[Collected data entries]

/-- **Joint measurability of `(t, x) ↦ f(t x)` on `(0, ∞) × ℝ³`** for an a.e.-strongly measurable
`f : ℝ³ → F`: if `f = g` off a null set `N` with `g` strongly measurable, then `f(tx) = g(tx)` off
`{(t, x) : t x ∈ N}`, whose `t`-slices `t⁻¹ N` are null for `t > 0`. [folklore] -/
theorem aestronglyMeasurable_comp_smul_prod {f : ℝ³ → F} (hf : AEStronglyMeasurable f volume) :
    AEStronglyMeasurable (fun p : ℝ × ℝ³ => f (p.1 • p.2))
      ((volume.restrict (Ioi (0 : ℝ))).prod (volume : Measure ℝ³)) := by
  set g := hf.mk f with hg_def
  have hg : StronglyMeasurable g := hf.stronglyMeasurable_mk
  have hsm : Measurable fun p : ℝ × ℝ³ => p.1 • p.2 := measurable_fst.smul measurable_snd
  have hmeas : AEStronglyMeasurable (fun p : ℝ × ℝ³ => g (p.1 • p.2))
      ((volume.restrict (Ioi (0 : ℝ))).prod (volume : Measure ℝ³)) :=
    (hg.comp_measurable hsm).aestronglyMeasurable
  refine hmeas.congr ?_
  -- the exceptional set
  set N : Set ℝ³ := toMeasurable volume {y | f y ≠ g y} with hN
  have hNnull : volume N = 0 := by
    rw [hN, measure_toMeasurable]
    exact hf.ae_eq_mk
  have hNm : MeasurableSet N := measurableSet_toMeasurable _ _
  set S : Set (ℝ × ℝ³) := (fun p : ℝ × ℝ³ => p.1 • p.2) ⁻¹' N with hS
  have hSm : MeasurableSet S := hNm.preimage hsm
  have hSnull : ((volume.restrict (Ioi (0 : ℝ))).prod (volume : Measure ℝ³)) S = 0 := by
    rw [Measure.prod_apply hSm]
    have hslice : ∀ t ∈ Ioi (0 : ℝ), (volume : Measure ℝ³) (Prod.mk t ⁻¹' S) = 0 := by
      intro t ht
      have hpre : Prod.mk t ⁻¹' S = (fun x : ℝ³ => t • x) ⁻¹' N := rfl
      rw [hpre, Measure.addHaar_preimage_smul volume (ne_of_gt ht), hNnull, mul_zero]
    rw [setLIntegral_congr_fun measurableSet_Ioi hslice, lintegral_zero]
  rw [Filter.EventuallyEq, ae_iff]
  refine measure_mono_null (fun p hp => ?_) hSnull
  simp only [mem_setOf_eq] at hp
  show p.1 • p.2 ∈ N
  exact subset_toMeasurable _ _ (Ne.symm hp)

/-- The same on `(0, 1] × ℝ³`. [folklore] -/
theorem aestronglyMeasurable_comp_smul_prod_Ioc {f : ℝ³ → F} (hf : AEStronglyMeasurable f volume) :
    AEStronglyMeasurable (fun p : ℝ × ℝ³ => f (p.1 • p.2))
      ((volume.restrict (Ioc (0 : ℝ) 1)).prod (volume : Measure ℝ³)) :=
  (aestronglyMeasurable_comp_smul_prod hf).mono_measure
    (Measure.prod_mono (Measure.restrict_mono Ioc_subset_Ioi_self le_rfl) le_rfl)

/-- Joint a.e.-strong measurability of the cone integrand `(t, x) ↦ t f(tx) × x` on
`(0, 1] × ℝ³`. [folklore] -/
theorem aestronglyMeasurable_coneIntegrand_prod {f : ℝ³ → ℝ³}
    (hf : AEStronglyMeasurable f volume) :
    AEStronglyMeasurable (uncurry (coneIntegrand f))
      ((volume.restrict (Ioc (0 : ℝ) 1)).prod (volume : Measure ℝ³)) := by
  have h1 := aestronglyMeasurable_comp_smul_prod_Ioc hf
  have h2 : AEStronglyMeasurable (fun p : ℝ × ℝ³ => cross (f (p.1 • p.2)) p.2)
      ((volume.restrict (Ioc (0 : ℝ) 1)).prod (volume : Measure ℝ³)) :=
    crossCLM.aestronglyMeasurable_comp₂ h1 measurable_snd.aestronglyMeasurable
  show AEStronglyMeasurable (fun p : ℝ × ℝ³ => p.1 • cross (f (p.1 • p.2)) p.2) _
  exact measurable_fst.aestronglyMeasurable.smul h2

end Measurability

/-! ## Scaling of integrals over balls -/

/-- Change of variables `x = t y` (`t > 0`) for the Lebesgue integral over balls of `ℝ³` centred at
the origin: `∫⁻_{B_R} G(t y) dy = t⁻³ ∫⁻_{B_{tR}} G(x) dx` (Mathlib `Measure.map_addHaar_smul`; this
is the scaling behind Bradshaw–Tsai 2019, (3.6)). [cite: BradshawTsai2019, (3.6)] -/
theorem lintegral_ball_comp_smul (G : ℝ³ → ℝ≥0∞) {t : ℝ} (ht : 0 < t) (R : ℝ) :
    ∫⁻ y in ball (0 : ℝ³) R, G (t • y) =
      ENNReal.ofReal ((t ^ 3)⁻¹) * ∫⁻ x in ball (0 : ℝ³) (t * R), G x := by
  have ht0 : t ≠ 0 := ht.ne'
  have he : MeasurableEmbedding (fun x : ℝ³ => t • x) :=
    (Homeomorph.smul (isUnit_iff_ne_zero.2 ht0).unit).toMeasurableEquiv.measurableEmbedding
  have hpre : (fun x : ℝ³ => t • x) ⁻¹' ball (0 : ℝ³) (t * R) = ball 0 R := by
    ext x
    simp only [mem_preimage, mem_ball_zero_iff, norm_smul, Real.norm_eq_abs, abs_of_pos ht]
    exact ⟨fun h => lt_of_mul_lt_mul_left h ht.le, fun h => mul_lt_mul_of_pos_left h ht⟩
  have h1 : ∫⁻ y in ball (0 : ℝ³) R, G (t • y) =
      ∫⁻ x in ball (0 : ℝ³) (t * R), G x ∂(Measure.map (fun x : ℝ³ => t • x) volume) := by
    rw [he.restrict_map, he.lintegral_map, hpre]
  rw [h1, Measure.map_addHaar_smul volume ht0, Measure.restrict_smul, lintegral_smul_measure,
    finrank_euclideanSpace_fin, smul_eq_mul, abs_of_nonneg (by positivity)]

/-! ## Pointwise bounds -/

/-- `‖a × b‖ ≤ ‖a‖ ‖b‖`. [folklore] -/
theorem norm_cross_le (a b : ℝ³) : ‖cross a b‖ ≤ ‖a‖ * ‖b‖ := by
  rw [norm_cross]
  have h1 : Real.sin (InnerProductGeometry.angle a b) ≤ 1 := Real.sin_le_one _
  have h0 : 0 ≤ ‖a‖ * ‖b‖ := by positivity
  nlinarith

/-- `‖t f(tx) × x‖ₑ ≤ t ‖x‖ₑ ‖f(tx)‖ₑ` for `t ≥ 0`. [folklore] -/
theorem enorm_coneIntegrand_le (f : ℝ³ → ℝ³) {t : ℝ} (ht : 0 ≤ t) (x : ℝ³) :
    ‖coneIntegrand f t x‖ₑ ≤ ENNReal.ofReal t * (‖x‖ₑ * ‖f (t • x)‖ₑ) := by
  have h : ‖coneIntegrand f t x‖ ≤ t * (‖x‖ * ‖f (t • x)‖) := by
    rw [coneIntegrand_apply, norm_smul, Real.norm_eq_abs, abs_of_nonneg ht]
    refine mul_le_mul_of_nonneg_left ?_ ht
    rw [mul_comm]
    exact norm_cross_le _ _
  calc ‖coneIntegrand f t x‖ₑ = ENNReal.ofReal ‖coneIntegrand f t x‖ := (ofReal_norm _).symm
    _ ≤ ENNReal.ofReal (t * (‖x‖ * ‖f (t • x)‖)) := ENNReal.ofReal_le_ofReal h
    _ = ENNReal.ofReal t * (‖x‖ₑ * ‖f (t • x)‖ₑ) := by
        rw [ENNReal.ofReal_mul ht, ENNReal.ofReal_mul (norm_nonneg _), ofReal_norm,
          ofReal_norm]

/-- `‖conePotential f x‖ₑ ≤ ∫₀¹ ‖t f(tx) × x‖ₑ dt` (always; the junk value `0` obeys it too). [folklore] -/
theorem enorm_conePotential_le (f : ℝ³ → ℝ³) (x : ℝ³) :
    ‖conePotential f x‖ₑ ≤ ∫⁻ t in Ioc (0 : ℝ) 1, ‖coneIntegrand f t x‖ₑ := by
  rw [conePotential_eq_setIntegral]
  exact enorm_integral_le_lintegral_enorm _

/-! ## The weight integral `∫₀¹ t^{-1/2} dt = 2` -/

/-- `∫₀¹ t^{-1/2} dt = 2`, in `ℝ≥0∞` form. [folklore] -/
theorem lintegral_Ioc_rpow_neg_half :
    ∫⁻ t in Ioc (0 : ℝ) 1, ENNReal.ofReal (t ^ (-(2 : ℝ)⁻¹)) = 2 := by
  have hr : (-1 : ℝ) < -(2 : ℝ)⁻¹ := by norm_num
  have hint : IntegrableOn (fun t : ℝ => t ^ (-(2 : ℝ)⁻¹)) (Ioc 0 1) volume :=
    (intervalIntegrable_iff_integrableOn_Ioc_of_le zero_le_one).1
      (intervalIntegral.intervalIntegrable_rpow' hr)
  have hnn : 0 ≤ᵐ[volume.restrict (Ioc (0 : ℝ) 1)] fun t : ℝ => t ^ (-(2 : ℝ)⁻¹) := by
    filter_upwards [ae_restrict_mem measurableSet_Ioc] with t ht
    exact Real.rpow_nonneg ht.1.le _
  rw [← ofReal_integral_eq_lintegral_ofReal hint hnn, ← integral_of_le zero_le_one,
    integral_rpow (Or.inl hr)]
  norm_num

◆ Directions ◆
Among the lines above, find those that contain the word "exact" and copy them.

◆ Task output ◆
    exact hf.ae_eq_mk
  exact subset_toMeasurable _ _ (Ne.symm hp)
  exact measurable_fst.aestronglyMeasurable.smul h2
    exact ⟨fun h => lt_of_mul_lt_mul_left h ht.le, fun h => mul_lt_mul_of_pos_left h ht⟩
    exact norm_cross_le _ _
  exact enorm_integral_le_lintegral_enorm _
    exact Real.rpow_nonneg ht.1.le _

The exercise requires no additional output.